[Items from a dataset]
import Literature.Probability.Percolation.VerticalTransportGM
import HarnessLib

/-!
# Transport of vertical crossings: the statement for `P_{α,ξ} → P_{α,β}` (Prop. 6.8)

Grimmett–Manolescu, *Bond percolation on isoradial graphs* (PTRF 159 (2014) 273–327 =
arXiv:1204.0505), §6.2–§6.3. The transports `HData.horizontal_transport_gm` (Prop. 6.4) and
`VData.vertical_transport_gm` (Prop. 6.8) were proved for the *strip* lattices: the source
measure has the regular angle `ξ` on the rows `0 … N-1` (and other rows elsewhere), the target
has `β_0, …, β_{K-1}` on the rows `0 … K-1`. Since their events only look at edges between the
heights where the rows agree with the homogeneous lattices `G_{α,ξ}` resp. `G_{α,β}`
("`B(N, N)` lies entirely in the regular block of `G^0`", "`B(4N, δN)` lies in the irregular
section of `G^N`", §6.3; similarly §6.2), the same inequalities hold for the honest measures
`P_{α,ξ} = prodBernoulli (gmWeight α (fun _ => ξ))` and `P_{α,β} = prodBernoulli (gmWeight α β)`.
This file proves that passage:

* `measurableSet_setOf_isLatticeWalk` and the measurability of the four events;
* `determinedBy_…` — each event is determined by the edges between its heights
  (`PercolationEvents.DeterminedBy`), and `gmWeight_eq_of_rows` — `gmWeight α rows e` depends on
  `rows` only through the row of `e`; whence `prodBernoulli_real_eq_of_determinedBy`
  (`ProdBernoulliClusterLocality`) exchanges the measures;
* **`horizontal_transport`** (Prop. 6.4) and **`vertical_transport`** (Prop. 6.8) for
  `P_{α,ξ} → P_{α,β}`, uniformly over all `α, β, ξ` with `ξ - α_i, β_j - α_i ∈ [ε, π - ε]`.

## References

* G. R. Grimmett, I. Manolescu, PTRF 159 (2014) 273–327, arXiv:1204.0505, §6.2 (Prop. 6.4),
  §6.3 (Prop. 6.8).
-/

noncomputable section

namespace Literature.Probability.Percolation

open LatticeModels StarTriangle Real MeasureTheory Complex

namespace TrackExchange

/-! ### The transports for the honest measures -/

/-- **Proposition 6.8 for `P_{α,ξ} → P_{α,β}`.** For `0 < ε`, all `N ≥ 1`, `u ≤ θ(ε)N/2` and
all `α, β, ξ` with `ξ - α_i, β_j - α_i ∈ [ε, π - ε]`:
`(θ(ε)/2) · P_{α,ξ}(C_v[B(N, N)]) ≤ P_{α,β}(cvFinalGM N u)`. [cite: GrimmettManolescu2014Isoradial, §6.3 Proposition 6.8] -/
theorem vertical_transport {ε : ℝ} (hε : 0 < ε) {N : ℕ} (hN : 1 ≤ N) {u : ℕ}
    (hu : (u : ℝ) ≤ VData.θ ε * N / 2) (α β : ℤ → ℝ) (ξ : ℝ) (hξ : AnglesIn ε α (fun _ => ξ)) (hβ : AnglesIn ε α β) :
    VData.θ ε / 2 * (prodBernoulli (Percolation.gmWeight α fun _ => ξ)).real (cvInitGM N) ≤
      (prodBernoulli (Percolation.gmWeight α β)).real (cvFinalGM N u) := by
  let V : VData := ⟨4 * N + 4, α, fun k => β k, ξ, N⟩
  have hV : V.Valid ε :=
    { ε_pos := hε, M_pos := by show 0 < 4 * N + 4; omega, N_pos := hN
      ξα := fun i _ _ => hξ i 0, βα := fun k i _ _ => hβ i k }
  have key := VData.vertical_transport_gm (V := V) hV (le_refl _) hu
  obtain ⟨hθ0, hθ1⟩ := VData.θ_pos_le hε hV.ε_lt
  have huN : (u : ℤ) ≤ N := by
    have : (u : ℝ) ≤ N := hu.trans (by nlinarith [(Nat.cast_nonneg N : (0 : ℝ) ≤ N)])
    exact_mod_cast this
  -- exchange the measures
  have e1 : (prodBernoulli (Percolation.gmWeight V.α (V.rowV 0 0))).real (cvInitGM N) =
      (prodBernoulli (Percolation.gmWeight α fun _ => ξ)).real (cvInitGM N) :=
    prodBernoulli_real_eq_of_determinedBy _ _ (gmWeight_eq_of_rows α (fun j hj hjN => by
      show VData.rowV ⟨4 * N + 4, α, fun k => β k, ξ, N⟩ 0 0 j = ξ
      unfold VData.rowV
      dsimp only
      push_cast
      split_ifs with h1 h2 h3 h4 <;> first | rfl | (exfalso; omega)))
      (determinedBy_cvInitGM N) (measurableSet_cvInitGM N)
  have e2 : (prodBernoulli (Percolation.gmWeight V.α (V.rowV V.N 0))).real (cvFinalGM N u) =
      (prodBernoulli (Percolation.gmWeight α β)).real (cvFinalGM N u) :=
    prodBernoulli_real_eq_of_determinedBy _ _ (gmWeight_eq_of_rows α (fun j hj hju => by
      show VData.rowV ⟨4 * N + 4, α, fun k => β k, ξ, N⟩ N 0 j = β j
      unfold VData.rowV
      dsimp only
      have hjN : j < (N : ℤ) := by omega
      push_cast
      split_ifs with h1 h2 h3 h4 <;> first
        | (exfalso; omega)
        | (congr 1; rw [sub_self, sub_zero, Int.toNat_of_nonneg hj])))
      (determinedBy_cvFinalGM N u) (measurableSet_cvFinalGM N u)
  have hfin : prodBernoulli (Percolation.gmWeight V.α (V.rowV V.N 0)) (cvFinalGM V.N u) ≠ ⊤ := measure_ne_top _ _
  have := ENNReal.toReal_mono hfin key
  rw [ENNReal.toReal_mul, ENNReal.toReal_ofReal (by linarith)] at this
  rw [← e1, ← e2]
  exact this

end TrackExchange

end Literature.Probability.Percolation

▶ [Directions]
Search the data above for the word "with". Copy each line it is in.

▶ [Response to this task]
heights where the rows agree with the homogeneous lattices `G_{α,ξ}` resp. `G_{α,β}`
  `P_{α,ξ} → P_{α,β}`, uniformly over all `α, β, ξ` with `ξ - α_i, β_j - α_i ∈ [ε, π - ε]`.
all `α, β, ξ` with `ξ - α_i, β_j - α_i ∈ [ε, π - ε]`:
      split_ifs with h1 h2 h3 h4 <;> first | rfl | (exfalso; omega)))
      split_ifs with h1 h2 h3 h4 <;> first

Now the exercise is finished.